Announcing the creation of the SRR on Tuesday, the Ministry of Defence gave little away.

It spoke of a unit to "meet the growing need for special reconnaissance capability", adding that it would offer "a wide range of specialist skills and activities related to covert surveillance".

SRR cap badge
The SRR will be between 500 and 600-strong, Mr Heyman says

Specific details were not up for discussion, because it could "compromise security".

Mr Heyman, a senior defence analyst for Jane's Consultancy Group and former Army major sees the regiment as principally supporting the SAS.

"The best way to describe the new unit would be halfway between the SAS and normal infantry," he said.

"The SAS is really organised, equipped and trained for highly surgical small unit missions.

"But at the end of the day, there's a gap between what the SAS can do, because there's so few of them, and normal infantry."

SAS priorities

Mr Heyman compares the role of the new unit, which he estimates will be between 500 and 600-strong, with the American Rangers formation, which operates in large groups.

"These groups can do things like take airfields and get behind the lines - the sort of things you need a lot of people for."

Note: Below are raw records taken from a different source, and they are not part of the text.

import Summits.Ventures.CertifiedManyBodySolver.Downfold.EmeryOrbitalWeightFaceBox
import Summits.Ventures.CertifiedManyBodySolver.Downfold.EmeryVanHoveSubBox
import Summits.Ventures.CertifiedManyBodySolver.Downfold.EmeryVanHoveTableJ
import Summits.Ventures.CertifiedManyBodySolver.Downfold.EmeryFermiFacePointsLa214DFTX015S1
import Summits.Ventures.CertifiedManyBodySolver.Downfold.EmeryFermiFacePointsLa214DFTX015S2
import Summits.Ventures.CertifiedManyBodySolver.Downfold.EmeryFermiFacePointsLa214DFTX015S3
import HarnessLib

/-!
# THE ANTINODAL FERMI-SURFACE Cu-d WEIGHT OVER THE TYPED 3BE BOX `emeryBoxLa214v123 ∩ {Δ_pd ∈ [1.7, 2.91]} (DFT-level Δ tag)` AT FILLING x = 0.15 (ν = 17/40) — the kinematic leg of the UPPER member `U_B∣full(w_antinode)` of the weak
# band-level `U` bracket read over a box (INFL-3to1-B §B.90; kernel `EmeryOrbitalWeightFaceBox`; router/OBJECT-E-BUDGET.tsv §C)

Venture CertifiedManyBodySolver, cell `pub/hubbard-downfold` (stage S1), seat hubbard-downfold-mod-4 (technique B, g38 device, g42 run — INFL-3to1-B §B.94–§B.97, the remaining LSCO validation columns); namespace
`Summit.Ventures.CertifiedManyBodySolver.Downfold.Emery`. Everything PROVED (0 sorry). WHAT THIS IS NOT: a statement about the material — the typed box (La₂₋ₓSrₓCuO₄ box #18 — DFT-LEVEL Δ_pd members [1.7, 2.91] (§OF-RECORD v1.2 level tag))
is SCREENING-GRADE; `U = 0` one-body kinematics of the σ model; the `U_B` arithmetic that consumes the window is DERIVED context on the MEAN-FIELD annex (R-B17).

For every member θ = (Δ, t_pd, t_pp, t_pp′) ∈ [1.7, 2.91] × [1.29, 1.52] × [0.46, 0.66] × [0.12, 0.15] eV at filling ν = 17/40, the Cu-d weight of the ANTINODAL Bloch state (the zone-face
point of the member's own Fermi surface — the MOST Cu-like Fermi point, `EmeryOrbitalWeightMonotone`), `dWeightFace θ (fermiEnergyOf θ ν)`, lies in the window below.
DEVICE: `W(θ) = W(Δ/t_pd, 1, t_pp/t_pd, t_pp′/t_pd)` (scaling law); the t_pd range is cut into 3 slabs; on each normalised slab the THREE-COORDINATE CORNER RULE
`dWeightFace_fermiEnergyOf_mem_Icc_of_mem_box3_num` (levers Δ ↑, t_pp ↓, t_pp′ ↑ at fixed filling; hole-likeness from the slab's `vhBoxCheck` + the Ψ table; the upper
face edge from four corner inequalities; the antinodal charge-transfer regime `4(t_pp + t_pp′) ≤ Δ + ε_F` at two corners) is read on three K = 384 Fermi-energy brackets
(`EmeryFermiFacePointsLa214DFTX015S<k>`). The slab corners `(Δ₂/a₁, 1, b₁/a₂, c₂/a₁)` are VIRTUAL (not members): the window is a sound ENCLOSURE, a few 10⁻³ wider than the image.

| t_pd slab (eV) | normalised slab Δ/t_pd × t_pp/t_pd × t_pp′/t_pd | q₁ (vhBoxCheck) ≥ table point | E_h | E_R | E_v | regime margins (R1, R2) | **w_face window** |
|---|---|---|---|---|---|---|---|
| [1.29, 1.37] | [1.241, 2.256] × [0.3358, 0.5116] × [0.08759, 0.1163] | 0.3177 ≥ 63/200 (Ψ ≤ 0.4207) | 1.4382 | 1.3497 | 1.0654 | +0.079, +1.513 | **[0.6612, 0.7795]** |
| [1.37, 1.45] | [1.172, 2.124] × [0.3172, 0.4818] × [0.08276, 0.1095] | 0.3075 ≥ 61/200 (Ψ ≤ 0.4225) | 1.459 | 1.3752 | 1.0992 | +0.183, +1.516 | **[0.6549, 0.7684]** |
| [1.45, 1.52] | [1.118, 2.007] × [0.3026, 0.4552] × [0.07895, 0.1034] | 0.3000 ≥ 3/10 (Ψ ≤ 0.4235) | 1.4745 | 1.3959 | 1.1315 | +0.280, +1.514 | **[0.6501, 0.7579]** |
| **whole box** | (hull of the slabs) | | | | | | **[0.6501, 0.7795]** |

Sources: three-band model [HybertsenSchluterChristensen1989, Eq. (1)]; face point of the bilinear contour [AndersenEtAl1995, §6]; [folklore] algebra.
-/

noncomputable section

namespace Summit.Ventures.CertifiedManyBodySolver.Downfold.Emery

open Real Set

/-- **Slab 1 (t_pd ∈ [1.29, 1.37] eV) of `emeryBoxLa214v123 ∩ {Δ_pd ∈ [1.7, 2.91]} (DFT-level Δ tag)`, ν = 17/40: the antinodal Fermi-surface Cu-d weight of every member lies in `[0.6612, 0.7795]`**
(normalised-slab corner rule; brackets `facePt_La214DFT_x015_s1_lo_br` / `_R_br` / `_hi_br`). [folklore] -/
theorem la214DFTBox_dWeightFace_x015_s1 {Δ a b c : ℝ} (hΔ : Δ ∈ Icc ((17 : ℝ) / 10) ((291 : ℝ) / 100)) (ha : a ∈ Icc ((129 : ℝ) / 100) ((137 : ℝ) / 100)) (hb : b ∈ Icc ((23 : ℝ) / 50) ((33 : ℝ) / 50)) (hc : c ∈ Icc ((3 : ℝ) / 25) ((3 : ℝ) / 20)) :
    dWeightFace Δ a b c (fermiEnergyOf Δ a b c ((17 : ℝ) / 40)) ∈ Icc ((1653 : ℝ) / 2500) ((1559 : ℝ) / 2000) := by
  have ha0 : 0 < a := lt_of_lt_of_le (by norm_num) ha.1
  rw [dWeightFace_fermiEnergyOf_eq_ratios ha0]
  have hΔn : Δ / a ∈ Icc ((170 : ℝ) / 137) ((97 : ℝ) / 43) := by
    constructor
    · rw [le_div_iff₀ ha0]; linarith [hΔ.1, ha.2]
    · rw [div_le_iff₀ ha0]; linarith [hΔ.2, ha.1]
  have hbn : b / a ∈ Icc ((46 : ℝ) / 137) ((22 : ℝ) / 43) := by
    constructor
    · rw [le_div_iff₀ ha0]; linarith [hb.1, ha.2]
    · rw [div_le_iff₀ ha0]; linarith [hb.2, ha.1]
  have hcn : c / a ∈ Icc ((12 : ℝ) / 137) ((5 : ℝ) / 43) := by
    constructor
    · rw [le_div_iff₀ ha0]; linarith [hc.1, ha.2]
    · rw [div_le_iff₀ ha0]; linarith [hc.2, ha.1]
  have hVH : ∀ Δ' b' c' : ℝ, Δ' ∈ Icc ((170 : ℝ) / 137) ((97 : ℝ) / 43) → b' ∈ Icc ((46 : ℝ) / 137) ((22 : ℝ) / 43) → c' ∈ Icc ((12 : ℝ) / 137) ((5 : ℝ) / 43) →
      1 - 2 * ((17 : ℝ) / 40) ≤ xVH Δ' 1 b' c' := by
    intro Δ' b' c' hΔ' hb' hc'
    have h := xVH_window_of_vhBoxCheck (Δ₁ := ((170 : ℚ) / 137)) (Δ₂ := ((97 : ℚ) / 43)) (a₁ := (1 : ℚ)) (a₂ := (1 : ℚ)) (b₁ := ((46 : ℚ) / 137)) (b₂ := ((22 : ℚ) / 43))
      (c₁ := ((12 : ℚ) / 137)) (c₂ := ((5 : ℚ) / 43)) (v₁ := ((10583 : ℚ) / 10000)) (v₂ := ((13569 : ℚ) / 10000)) (e := ((13213 : ℚ) / 10000)) (E := ((271 : ℚ) / 250))
      (q₁ := ((3177 : ℚ) / 10000)) (q₂ := ((913 : ℚ) / 1250)) (by decide +kernel)
      (Δ := Δ') (tpd := 1) (tpp := b') (c := c') (by simpa using hΔ') (by simp) (by simpa using hb') (by simpa using hc')
    obtain ⟨-, -, -, -, -, hwin⟩ := h
    push_cast at hwin
    have ht := vhFrac_63_200
    have hmono := vhFrac_anti (show (63 / 200 : ℝ) ≤ ((3177 : ℝ) / 10000) by norm_num)
    have hnu : ((62034 : ℝ) / 147456) ≤ ((17 : ℝ) / 40) := by norm_num
    linarith [hwin.1, ht.2]
  have hEh := (fermiEnergyOf_of_pointBracketCheck facePt_La214DFT_x015_s1_lo_br (by norm_num) (by norm_num) (by norm_num) (ν := (17/40 : ℝ))
    (by push_cast; exact ⟨le_rfl, le_rfl⟩)).2
  have hER := (fermiEnergyOf_of_pointBracketCheck facePt_La214DFT_x015_s1_R_br (by norm_num) (by norm_num) (by norm_num) (ν := (17/40 : ℝ))
    (by push_cast; exact ⟨le_rfl, le_rfl⟩)).2
  have hEv := (fermiEnergyOf_of_pointBracketCheck facePt_La214DFT_x015_s1_hi_br (by norm_num) (by norm_num) (by norm_num) (ν := (17/40 : ℝ))
    (by push_cast; exact ⟨le_rfl, le_rfl⟩)).2
  push_cast at hEh hER hEv
  exact dWeightFace_fermiEnergyOf_mem_Icc_of_mem_box3_num (Eh := ((7191 : ℝ) / 5000)) (ER := ((13497 : ℝ) / 10000)) (Ev := ((5327 : ℝ) / 5000))
    (by norm_num) one_pos (by norm_num) (by norm_num) hΔn hbn hcn (by norm_num) (by norm_num) hVH hEh.2 (by norm_num)
    (by norm_num [faceU, fsD, fsN, cA]) (by norm_num [faceU, fsD, fsN, cA]) (by norm_num [faceU, fsD, fsN, cA]) (by norm_num [faceU, fsD, fsN, cA])
    hER.1 (by norm_num) hEv.1 (by norm_num) (by norm_num) (by norm_num [faceG])
    (by norm_num [dWeightFaceCF, faceN, faceR, fsN]) (by norm_num [dWeightFaceCF, faceN, faceR, fsN])

/-- **Slab 2 (t_pd ∈ [1.37, 1.45] eV) of `emeryBoxLa214v123 ∩ {Δ_pd ∈ [1.7, 2.91]} (DFT-level Δ tag)`, ν = 17/40: the antinodal Fermi-surface Cu-d weight of every member lies in `[0.6549, 0.7684]`**
(normalised-slab corner rule; brackets `facePt_La214DFT_x015_s2_lo_br` / `_R_br` / `_hi_br`). [folklore] -/
theorem la214DFTBox_dWeightFace_x015_s2 {Δ a b c : ℝ} (hΔ : Δ ∈ Icc ((17 : ℝ) / 10) ((291 : ℝ) / 100)) (ha : a ∈ Icc ((137 : ℝ) / 100) ((29 : ℝ) / 20)) (hb : b ∈ Icc ((23 : ℝ) / 50) ((33 : ℝ) / 50)) (hc : c ∈ Icc ((3 : ℝ) / 25) ((3 : ℝ) / 20)) :
    dWeightFace Δ a b c (fermiEnergyOf Δ a b c ((17 : ℝ) / 40)) ∈ Icc ((6549 : ℝ) / 10000) ((1921 : ℝ) / 2500) := by
  have ha0 : 0 < a := lt_of_lt_of_le (by norm_num) ha.1
  rw [dWeightFace_fermiEnergyOf_eq_ratios ha0]
  have hΔn : Δ / a ∈ Icc ((34 : ℝ) / 29) ((291 : ℝ) / 137) := by
    constructor
    · rw [le_div_iff₀ ha0]; linarith [hΔ.1, ha.2]
    · rw [div_le_iff₀ ha0]; linarith [hΔ.2, ha.1]
  have hbn : b / a ∈ Icc ((46 : ℝ) / 145) ((66 : ℝ) / 137) := by
    constructor
    · rw [le_div_iff₀ ha0]; linarith [hb.1, ha.2]
    · rw [div_le_iff₀ ha0]; linarith [hb.2, ha.1]
  have hcn : c / a ∈ Icc ((12 : ℝ) / 145) ((15 : ℝ) / 137) := by
    constructor
    · rw [le_div_iff₀ ha0]; linarith [hc.1, ha.2]
    · rw [div_le_iff₀ ha0]; linarith [hc.2, ha.1]
  have hVH : ∀ Δ' b' c' : ℝ, Δ' ∈ Icc ((34 : ℝ) / 29) ((291 : ℝ) / 137) → b' ∈ Icc ((46 : ℝ) / 145) ((66 : ℝ) / 137) → c' ∈ Icc ((12 : ℝ) / 145) ((15 : ℝ) / 137) →
      1 - 2 * ((17 : ℝ) / 40) ≤ xVH Δ' 1 b' c' := by
    intro Δ' b' c' hΔ' hb' hc'
    have h := xVH_window_of_vhBoxCheck (Δ₁ := ((34 : ℚ) / 29)) (Δ₂ := ((291 : ℚ) / 137)) (a₁ := (1 : ℚ)) (a₂ := (1 : ℚ)) (b₁ := ((46 : ℚ) / 145)) (b₂ := ((66 : ℚ) / 137))
      (c₁ := ((12 : ℚ) / 145)) (c₂ := ((15 : ℚ) / 137)) (v₁ := ((547 : ℚ) / 500)) (v₂ := ((13849 : ℚ) / 10000)) (e := ((3377 : ℚ) / 2500)) (E := ((1399 : ℚ) / 1250))
      (q₁ := ((123 : ℚ) / 400)) (q₂ := ((6883 : ℚ) / 10000)) (by decide +kernel)
      (Δ := Δ') (tpd := 1) (tpp := b') (c := c') (by simpa using hΔ') (by simp) (by simpa using hb') (by simpa using hc')
    obtain ⟨-, -, -, -, -, hwin⟩ := h
    push_cast at hwin
    have ht := vhFrac_61_200
    have hmono := vhFrac_anti (show (61 / 200 : ℝ) ≤ ((123 : ℝ) / 400) by norm_num)
    have hnu : ((62300 : ℝ) / 147456) ≤ ((17 : ℝ) / 40) := by norm_num
    linarith [hwin.1, ht.2]
  have hEh := (fermiEnergyOf_of_pointBracketCheck facePt_La214DFT_x015_s2_lo_br (by norm_num) (by norm_num) (by norm_num) (ν := (17/40 : ℝ))
    (by push_cast; exact ⟨le_rfl, le_rfl⟩)).2
  have hER := (fermiEnergyOf_of_pointBracketCheck facePt_La214DFT_x015_s2_R_br (by norm_num) (by norm_num) (by norm_num) (ν := (17/40 : ℝ))
    (by push_cast; exact ⟨le_rfl, le_rfl⟩)).2
  have hEv := (fermiEnergyOf_of_pointBracketCheck facePt_La214DFT_x015_s2_hi_br (by norm_num) (by norm_num) (by norm_num) (ν := (17/40 : ℝ))
    (by push_cast; exact ⟨le_rfl, le_rfl⟩)).2
  push_cast at hEh hER hEv
  exact dWeightFace_fermiEnergyOf_mem_Icc_of_mem_box3_num (Eh := ((1459 : ℝ) / 1000)) (ER := ((1719 : ℝ) / 1250)) (Ev := ((687 : ℝ) / 625))
    (by norm_num) one_pos (by norm_num) (by norm_num) hΔn hbn hcn (by norm_num) (by norm_num) hVH hEh.2 (by norm_num)
    (by norm_num [faceU, fsD, fsN, cA]) (by norm_num [faceU, fsD, fsN, cA]) (by norm_num [faceU, fsD, fsN, cA]) (by norm_num [faceU, fsD, fsN, cA])
    hER.1 (by norm_num) hEv.1 (by norm_num) (by norm_num) (by norm_num [faceG])
    (by norm_num [dWeightFaceCF, faceN, faceR, fsN]) (by norm_num [dWeightFaceCF, faceN, faceR, fsN])

/-- **Slab 3 (t_pd ∈ [1.45, 1.52] eV) of `emeryBoxLa214v123 ∩ {Δ_pd ∈ [1.7, 2.91]} (DFT-level Δ tag)`, ν = 17/40: the antinodal Fermi-surface Cu-d weight of every member lies in `[0.6501, 0.7579]`**
(normalised-slab corner rule; brackets `facePt_La214DFT_x015_s3_lo_br` / `_R_br` / `_hi_br`). [folklore] -/
theorem la214DFTBox_dWeightFace_x015_s3 {Δ a b c : ℝ} (hΔ : Δ ∈ Icc ((17 : ℝ) / 10) ((291 : ℝ) / 100)) (ha : a ∈ Icc ((29 : ℝ) / 20) ((38 : ℝ) / 25)) (hb : b ∈ Icc ((23 : ℝ) / 50) ((33 : ℝ) / 50)) (hc : c ∈ Icc ((3 : ℝ) / 25) ((3 : ℝ) / 20)) :
    dWeightFace Δ a b c (fermiEnergyOf Δ a b c ((17 : ℝ) / 40)) ∈ Icc ((6501 : ℝ) / 10000) ((7579 : ℝ) / 10000) := by
  have ha0 : 0 < a := lt_of_lt_of_le (by norm_num) ha.1
  rw [dWeightFace_fermiEnergyOf_eq_ratios ha0]
  have hΔn : Δ / a ∈ Icc ((85 : ℝ) / 76) ((291 : ℝ) / 145) := by
    constructor
    · rw [le_div_iff₀ ha0]; linarith [hΔ.1, ha.2]
    · rw [div_le_iff₀ ha0]; linarith [hΔ.2, ha.1]
  have hbn : b / a ∈ Icc ((23 : ℝ) / 76) ((66 : ℝ) / 145) := by
    constructor
    · rw [le_div_iff₀ ha0]; linarith [hb.1, ha.2]
    · rw [div_le_iff₀ ha0]; linarith [hb.2, ha.1]
  have hcn : c / a ∈ Icc ((3 : ℝ) / 38) ((3 : ℝ) / 29) := by
    constructor
    · rw [le_div_iff₀ ha0]; linarith [hc.1, ha.2]
    · rw [div_le_iff₀ ha0]; linarith [hc.2, ha.1]
  have hVH : ∀ Δ' b' c' : ℝ, Δ' ∈ Icc ((85 : ℝ) / 76) ((291 : ℝ) / 145) → b' ∈ Icc ((23 : ℝ) / 76) ((66 : ℝ) / 145) → c' ∈ Icc ((3 : ℝ) / 38) ((3 : ℝ) / 29) →
      1 - 2 * ((17 : ℝ) / 40) ≤ xVH Δ' 1 b' c' := by
    intro Δ' b' c' hΔ' hb' hc'
    have h := xVH_window_of_vhBoxCheck (Δ₁ := ((85 : ℚ) / 76)) (Δ₂ := ((291 : ℚ) / 145)) (a₁ := (1 : ℚ)) (a₂ := (1 : ℚ)) (b₁ := ((23 : ℚ) / 76)) (b₂ := ((66 : ℚ) / 145))
      (c₁ := ((3 : ℚ) / 38)) (c₂ := ((3 : ℚ) / 29)) (v₁ := ((11273 : ℚ) / 10000)) (v₂ := ((3519 : ℚ) / 2500)) (e := ((3439 : ℚ) / 2500)) (E := ((5757 : ℚ) / 5000))
      (q₁ := ((3 : ℚ) / 10)) (q₂ := ((6487 : ℚ) / 10000)) (by decide +kernel)
      (Δ := Δ') (tpd := 1) (tpp := b') (c := c') (by simpa using hΔ') (by simp) (by simpa using hb') (by simpa using hc')
    obtain ⟨-, -, -, -, -, hwin⟩ := h
    push_cast at hwin
    have ht := vhFrac_3_10
    have hmono := vhFrac_anti (show (3 / 10 : ℝ) ≤ ((3 : ℝ) / 10) by norm_num)
    have hnu : ((62443 : ℝ) / 147456) ≤ ((17 : ℝ) / 40) := by norm_num
    linarith [hwin.1, ht.2]
  have hEh := (fermiEnergyOf_of_pointBracketCheck facePt_La214DFT_x015_s3_lo_br (by norm_num) (by norm_num) (by norm_num) (ν := (17/40 : ℝ))
    (by push_cast; exact ⟨le_rfl, le_rfl⟩)).2
  have hER := (fermiEnergyOf_of_pointBracketCheck facePt_La214DFT_x015_s3_R_br (by norm_num) (by norm_num) (by norm_num) (ν := (17/40 : ℝ))
    (by push_cast; exact ⟨le_rfl, le_rfl⟩)).2
  have hEv := (fermiEnergyOf_of_pointBracketCheck facePt_La214DFT_x015_s3_hi_br (by norm_num) (by norm_num) (by norm_num) (ν := (17/40 : ℝ))
    (by push_cast; exact ⟨le_rfl, le_rfl⟩)).2
  push_cast at hEh hER hEv
  exact dWeightFace_fermiEnergyOf_mem_Icc_of_mem_box3_num (Eh := ((2949 : ℝ) / 2000)) (ER := ((13959 : ℝ) / 10000)) (Ev := ((2263 : ℝ) / 2000))
    (by norm_num) one_pos (by norm_num) (by norm_num) hΔn hbn hcn (by norm_num) (by norm_num) hVH hEh.2 (by norm_num)
    (by norm_num [faceU, fsD, fsN, cA]) (by norm_num [faceU, fsD, fsN, cA]) (by norm_num [faceU, fsD, fsN, cA]) (by norm_num [faceU, fsD, fsN, cA])
    hER.1 (by norm_num) hEv.1 (by norm_num) (by norm_num) (by norm_num [faceG])
    (by norm_num [dWeightFaceCF, faceN, faceR, fsN]) (by norm_num [dWeightFaceCF, faceN, faceR, fsN])

/-- **`emeryBoxLa214v123 ∩ {Δ_pd ∈ [1.7, 2.91]} (DFT-level Δ tag)`, ν = 17/40: for EVERY member θ the Cu-d weight of the antinodal Fermi-surface state lies in `[0.6501, 0.7795]`** (hull of the 3 t_pd slab windows). [folklore] -/
theorem la214DFTBox_dWeightFace_x015 {Δ a b c : ℝ} (hΔ : Δ ∈ Icc ((17 : ℝ) / 10) ((291 : ℝ) / 100)) (ha : a ∈ Icc ((129 : ℝ) / 100) ((38 : ℝ) / 25)) (hb : b ∈ Icc ((23 : ℝ) / 50) ((33 : ℝ) / 50)) (hc : c ∈ Icc ((3 : ℝ) / 25) ((3 : ℝ) / 20)) :
    dWeightFace Δ a b c (fermiEnergyOf Δ a b c ((17 : ℝ) / 40)) ∈ Icc ((6501 : ℝ) / 10000) ((1559 : ℝ) / 2000) := by
  rcases le_or_gt a ((137 : ℝ) / 100) with h1 | h1
  · have h := la214DFTBox_dWeightFace_x015_s1 hΔ ⟨ha.1, h1⟩ hb hc
    exact ⟨le_trans (by norm_num) h.1, le_trans h.2 (by norm_num)⟩
  · rcases le_or_gt a ((29 : ℝ) / 20) with h2 | h2
    · have h := la214DFTBox_dWeightFace_x015_s2 hΔ ⟨h1.le, h2⟩ hb hc
      exact ⟨le_trans (by norm_num) h.1, le_trans h.2 (by norm_num)⟩
    · have h := la214DFTBox_dWeightFace_x015_s3 hΔ ⟨h2.le, ha.2⟩ hb hc
      exact ⟨le_trans (by norm_num) h.1, le_trans h.2 (by norm_num)⟩

end Summit.Ventures.CertifiedManyBodySolver.Downfold.Emery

Mr Heyman speculated that the "backbone" of the SRR would be made up from one of the already existing parachute regiment battalions.

The SRR could support the "very small" SAS numbers by "getting in and out of an operation", he added.

The new unit had been "necessary for a long time".

"The truth is it's very difficult for the SAS to keep up with all the demands placed on them.

"With the new unit, you will be able to prioritise the really difficult things that only the SAS can do.

"You can give other operations to the SRR, thus freeing up the SAS."